Ski Utah has focused on expanding its job pool and creating Skiers and Snowboarders for Kindness and Inclusion, which will promote equity measures across the state’s 15 resorts. In addition, it has mounted several of White’s paintings in the lobby of its east Salt Lake City office. Rafferty said every day they serve as a reminder to the staff to work for change.
“To me, that’s the layup,” said Samuels, the former Ute and national team skier. “That’s like the easiest, quickest thing you can do. Get images out there and then continue to build on that.”
And plenty remains to be done, said Rivers, the NBS president.
“I’m seeing a minor, minor shift,” he said. “I can’t say that I’ve seen anything that would reaffirm what we are hoping to do. Not yet. Not yet. And I’m going to say that the COVID is detrimental to that happening. You know, it stopped it, even though this should have taken hold much earlier.”
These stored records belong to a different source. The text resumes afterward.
noncomputable section

open MeasureTheory Measure NumberField IsDedekindDomain Set MulAction Filter Topology Module
open scoped ENNReal NNReal ComplexConjugate Classical
open Literature.MeasureTheory.Group Literature.NumberTheory
open Literature.NumberTheory.Automorphic Literature.NumberTheory.Automorphic.UnitaryGroup AdelicGroupData
open NumberField.mixedEmbedding
open Summit.HodgeConjecture.HodgeConjecture.Cruxes.H413.K2E1BorelEisensteinU
open Summit.HodgeConjecture.HodgeConjecture.Cruxes.H413.K2E1MaassSelbergBracketsThree
open Summit.HodgeConjecture.HodgeConjecture.Cruxes.H413.K2E1MaassSelbergCMTwo (summable_flatSectionU_cm_two)
open Summit.HodgeConjecture.HodgeConjecture.Cruxes.H413.K2E1MaassSelbergCMTwoPairingsFin (maassSelberg_flatSectionU_two_pair)
open Summit.HodgeConjecture.HodgeConjecture.Cruxes.H413.K2E1TruncatedEisensteinBoundedCMTwo
open Summit.HodgeConjecture.HodgeConjecture.Cruxes.H413.K2E1TruncatedEisensteinBoundedCMThree (truncation_eisensteinSeriesU_flatSectionU_arithmeticSubgroup_mul)
open Summit.HodgeConjecture.HodgeConjecture.Cruxes.H413.K2E1EisensteinAnalyticBinders (hfin_of_locallyUniformMajorant integrableOn_translate_of_continuous)
open Summit.HodgeConjecture.HodgeConjecture.Cruxes.H413.K2E1BorelEisensteinGodementCMTwo (exists_locallyUniform_majorant_flatSectionU_cm_two)
open Summit.HodgeConjecture.HodgeConjecture.Cruxes.H413.K2E1BorelEisensteinRegularU (continuous_eisensteinSeriesU_flatSectionU_cm_two)
open Summit.HodgeConjecture.HodgeConjecture.Cruxes.H413.K2E1BorelCosetsDictionary (forall_arithmeticBorel_iff)
open Summit.HodgeConjecture.HodgeConjecture.Cruxes.H413.K2E1UnipotentHaarNormalisationU2 (isInvInvariant_of_isHaarMeasure_two)
open Summit.HodgeConjecture.HodgeConjecture.Cruxes.H413.K2E1HeightLineArchSmoothU2 (exists_bound_sub_borelConstantTerm_level_cm_two_const)
open Summit.HodgeConjecture.HodgeConjecture.Cruxes.H413.K2E1EisensteinMinusConstantTermBoundedLevelCMTwo (exists_bound_sub_borelConstantTerm_level_cm_two_of_archSmooth)

namespace Summit.HodgeConjecture.HodgeConjecture.Cruxes.H413.K2E1MaassSelbergCMTwoFinalPair

variable (L : Type) [Field L] [NumberField L] [IsCMField L]
  (hij : (((0 : Fin 2) : ℕ)) + 1 = ((1 : Fin 2) : ℕ)) (hN : 2 = 2 * ((0 : Fin 2) : ℕ) + 2)
variable [MeasurableSpace (quasiSplit (↥(maximalRealSubfield L)) L (IsCMField.complexConj L) 2).Adelic] [BorelSpace (quasiSplit (↥(maximalRealSubfield L)) L (IsCMField.complexConj L) 2).Adelic]
variable [MeasurableSpace (AdeleRing (𝓞 L) L)ˣ] [BorelSpace (AdeleRing (𝓞 L) L)ˣ]
import Summits.HubbardSuperconductivity.HubbardSuperconductivity.Theorems.AnisotropyChordTransferFibre3FinXC2Eval
import Summits.HubbardSuperconductivity.HubbardSuperconductivity.Theorems.AnisotropyChordTransferFibre3FinXC2P20cj
import Summits.HubbardSuperconductivity.HubbardSuperconductivity.Theorems.AnisotropyChordTransferFibre3FinXC2P20ck

/-!
# Route `AnisotropyChord` / H0 rotor rung: FIN XBC2 combined (rows `N₁` + C) certificate at `L = 20` — cell facts, part `cj`

Kernel facts `xbcCellAny2 20 (49/50) 20 la lb (c, bn) = true` (evaluator `…FinXC2Eval` on `…FinXB2Eval`, point wedges rewritten to certified literal tables `…FinXC2P20*`) for 1 λ-cell(s)
(`…FinXC2Eval.xbcCheck2`; cell design: g5 `xbc_design.py` (≤ 2.5 % cells, b = bn/20 ≥ 1.04·b_cell), mirrors `xb_mirror.py`/`xc_mirror.py`); assembled in `…FinXC2Twenty`.
Prover seat `hubbard-h0-rotor-p3` g6; helper for piece A = stmt-HubbardSuperconductivity-23918 of rung 19089 (`--supports`, helper class).
WHAT THIS IS NOT: nothing here proves superconductivity in the Hubbard model (rotor TARGET as worded stays FALSE, g15 verdict); kernel facts for the FIN certificate of TWO hypotheses (rows `N₁`, C) of ONE conditional reduction.  Tree imports only; no sorry, no new axioms.
-/

set_option linter.dupNamespace false

namespace Summit.HubbardSuperconductivity.HubbardSuperconductivity.Theorems.AnisotropyChord.Transfer.Fibre3

namespace FinXB

set_option maxHeartbeats 4000000 in
/-- kernel fact: cell 102 at `L = 20` (certified, (c, bn) = ((11/20 : ℚ), 15)). [folklore] -/
theorem xbc2c20_102 : xbcCellAny2 20 (49/50 : ℚ) 20 1668886936706411 1710609110124072 ((11/20 : ℚ), (15 : ℕ)) = true := by
  unfold xbcCellAny2
  rw [twc20_87_eq, twc20_88_eq]
  decide +kernel

end FinXB

end Summit.HubbardSuperconductivity.HubbardSuperconductivity.Theorems.AnisotropyChord.Transfer.Fibre3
The critical element Rivers, Zegarra and even Singer said they want to see is inclusion. Introducing the sport to children of color or hiring lift operators, ticket window workers and waitstaff who have varied backgrounds — not just racially, but also in terms of gender and sexual orientation — are positive steps. They are also somewhat superficial ones. Those in communities of color say they want to see resorts make more diverse hires particularly at levels where decisions are made, from marketing to business plans.
No one expects that to happen overnight. In fact, the task of rectifying resorts’ lack of diversity has drawn several comparisons to combating climate change. Any measurable outcome will require major sea changes to how companies do business, and tackling them can feel overwhelming and will likely require much wrangling.
In the meantime, though, small gestures can produce a meaningful impact, Rivers and others said. Putting people of color on the cover of ski maps, expanding food options or changing the music are good places to start.
It could even be something as small as hanging a picture.